Space complexity is a measure of the amount of working storage an algorithm needs. That means how much memory, in the worst case, is needed at any point in the algorithm. As with time complexity, we’re mostly concerned with how the space needs grow, in big-Oh terms, as the size N of the input problem grows.

For any algorithm, memory is required for the following purposes

- Memory required to store program instructions
- Memory required to store constant values
- Memory required to store variable values
- And for few other things

Example :-

```
int sum(int x, int y, int z) {
int r = x + y + z;
return r;
}
```

This requires 3 units of space for the parameters and 1 for the local variable, and this never changes, so space complexity is O(1).

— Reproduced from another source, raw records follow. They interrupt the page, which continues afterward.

import Summits.CriticalPhenomena.PercolationContinuityZ3.Theorems.PercNearOneGluingNoHeavyPcintNawFreeZ4F12Defs
import HarnessLib

/-!
# PCINT lane, kernel reduced-state B2d (`nawfree`) certificate `Z4F12` (d = 4, memory τ = 12, delay kt = 4, 12932 state classes): row checks 7 (rows [1800, 2100))

Cell `prim-pcint`, seat `prim-pcint-1` (gen 7); memo `run/shared/lean/prim/pcint/REDUCTIONS.md` §B2d (delayed chain payments with
free-neighbour shares).  Does NOT build on p205010.  Data for `NawK.le_siteCriticalProb_of_checkRowsF` (`…PcintNawFreeMemKernelCert`):
`p = 17090/100000`, weight table `Q_k/100000`, `Q = [82910, 82910, 91055, 93944, 95423, 96322, 96925, 97359, 97685]` (`Q_k^k·100000 ≥ (100000-17090)·100000^k`, nondecreasing), `λ = 99999/100000`; Collatz–Wielandt
weights (scale 10⁹) from a power iteration, exact off-line max row ratio 0.9994858418 < λ.  Generated by work/gen6/gen_free.py
(pcint-1 gen 6; run by gen 7); the kernel re-checks every row.
-/

namespace Summit.CriticalPhenomena.PercolationContinuityZ3.Theorems.Pcint.NawFreeZ4F12

set_option maxHeartbeats 0 in
/-- Rows `[1800, 1850)` pass the check. [folklore] -/
theorem chk_1800 : WinK.allRange (NawK.checkRowF 12 4 4 12932 17090 100000 99999 100000 NawFreeZ4F12.QL NawFreeZ4F12.syms NawFreeZ4F12.tree) 1800 1850 = true :=
  WinK.allRange_of_allRangeB (fuel := 8) (lo := 1800) (len := 50) (by decide +kernel)

set_option maxHeartbeats 0 in
/-- Rows `[1850, 1900)` pass the check. [folklore] -/
theorem chk_1850 : WinK.allRange (NawK.checkRowF 12 4 4 12932 17090 100000 99999 100000 NawFreeZ4F12.QL NawFreeZ4F12.syms NawFreeZ4F12.tree) 1850 1900 = true :=
  WinK.allRange_of_allRangeB (fuel := 8) (lo := 1850) (len := 50) (by decide +kernel)

set_option maxHeartbeats 0 in
/-- Rows `[1900, 1950)` pass the check. [folklore] -/
theorem chk_1900 : WinK.allRange (NawK.checkRowF 12 4 4 12932 17090 100000 99999 100000 NawFreeZ4F12.QL NawFreeZ4F12.syms NawFreeZ4F12.tree) 1900 1950 = true :=
  WinK.allRange_of_allRangeB (fuel := 8) (lo := 1900) (len := 50) (by decide +kernel)

set_option maxHeartbeats 0 in
/-- Rows `[1950, 2000)` pass the check. [folklore] -/
theorem chk_1950 : WinK.allRange (NawK.checkRowF 12 4 4 12932 17090 100000 99999 100000 NawFreeZ4F12.QL NawFreeZ4F12.syms NawFreeZ4F12.tree) 1950 2000 = true :=
  WinK.allRange_of_allRangeB (fuel := 8) (lo := 1950) (len := 50) (by decide +kernel)

set_option maxHeartbeats 0 in
/-- Rows `[2000, 2050)` pass the check. [folklore] -/
theorem chk_2000 : WinK.allRange (NawK.checkRowF 12 4 4 12932 17090 100000 99999 100000 NawFreeZ4F12.QL NawFreeZ4F12.syms NawFreeZ4F12.tree) 2000 2050 = true :=
  WinK.allRange_of_allRangeB (fuel := 8) (lo := 2000) (len := 50) (by decide +kernel)

set_option maxHeartbeats 0 in
/-- Rows `[2050, 2100)` pass the check. [folklore] -/
theorem chk_2050 : WinK.allRange (NawK.checkRowF 12 4 4 12932 17090 100000 99999 100000 NawFreeZ4F12.QL NawFreeZ4F12.syms NawFreeZ4F12.tree) 2050 2100 = true :=
  WinK.allRange_of_allRangeB (fuel := 8) (lo := 2050) (len := 50) (by decide +kernel)

/-- Rows `[1800, 2100)` pass the check. [folklore] -/
theorem file_7 : WinK.allRange (NawK.checkRowF 12 4 4 12932 17090 100000 99999 100000 NawFreeZ4F12.QL NawFreeZ4F12.syms NawFreeZ4F12.tree) 1800 2100 = true := (WinK.allRange_split (WinK.allRange_split (WinK.allRange_split (WinK.allRange_split (WinK.allRange_split chk_1800 chk_1850) chk_1900) chk_1950) chk_2000) chk_2050)

end Summit.CriticalPhenomena.PercolationContinuityZ3.Theorems.Pcint.NawFreeZ4F12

`int sum(int a[], int n) {`

` int r = 0;`

` for (int i = 0; i < n; ++i) {`

` r += a[i];`

` }`

` return r;`

`}`

This requires N units for a, plus space for n, r and i, so it’s O(N).

If a function A uses M units of its own space (local variables and parameters), and it calls a function B that needs N units of local space, then A overall needs M + N units of temporary workspace. What if A calls B 3 times? When a function finishes, its space can be reused, so if A calls B 3 times, it still only needs M + N units of workspace. What if A calls itself recursively N times? Then its space can’t be reused because every call is still in progress, so it needs O(N2) units of workspace. If things are passed by pointer or reference, then space is shared. If A passes a C-style array to B, there is no new space allocated. If A passes a C++ object by reference to B, there is no new space. What if A passes a vector or string by value? Most likely, new space will be allocated.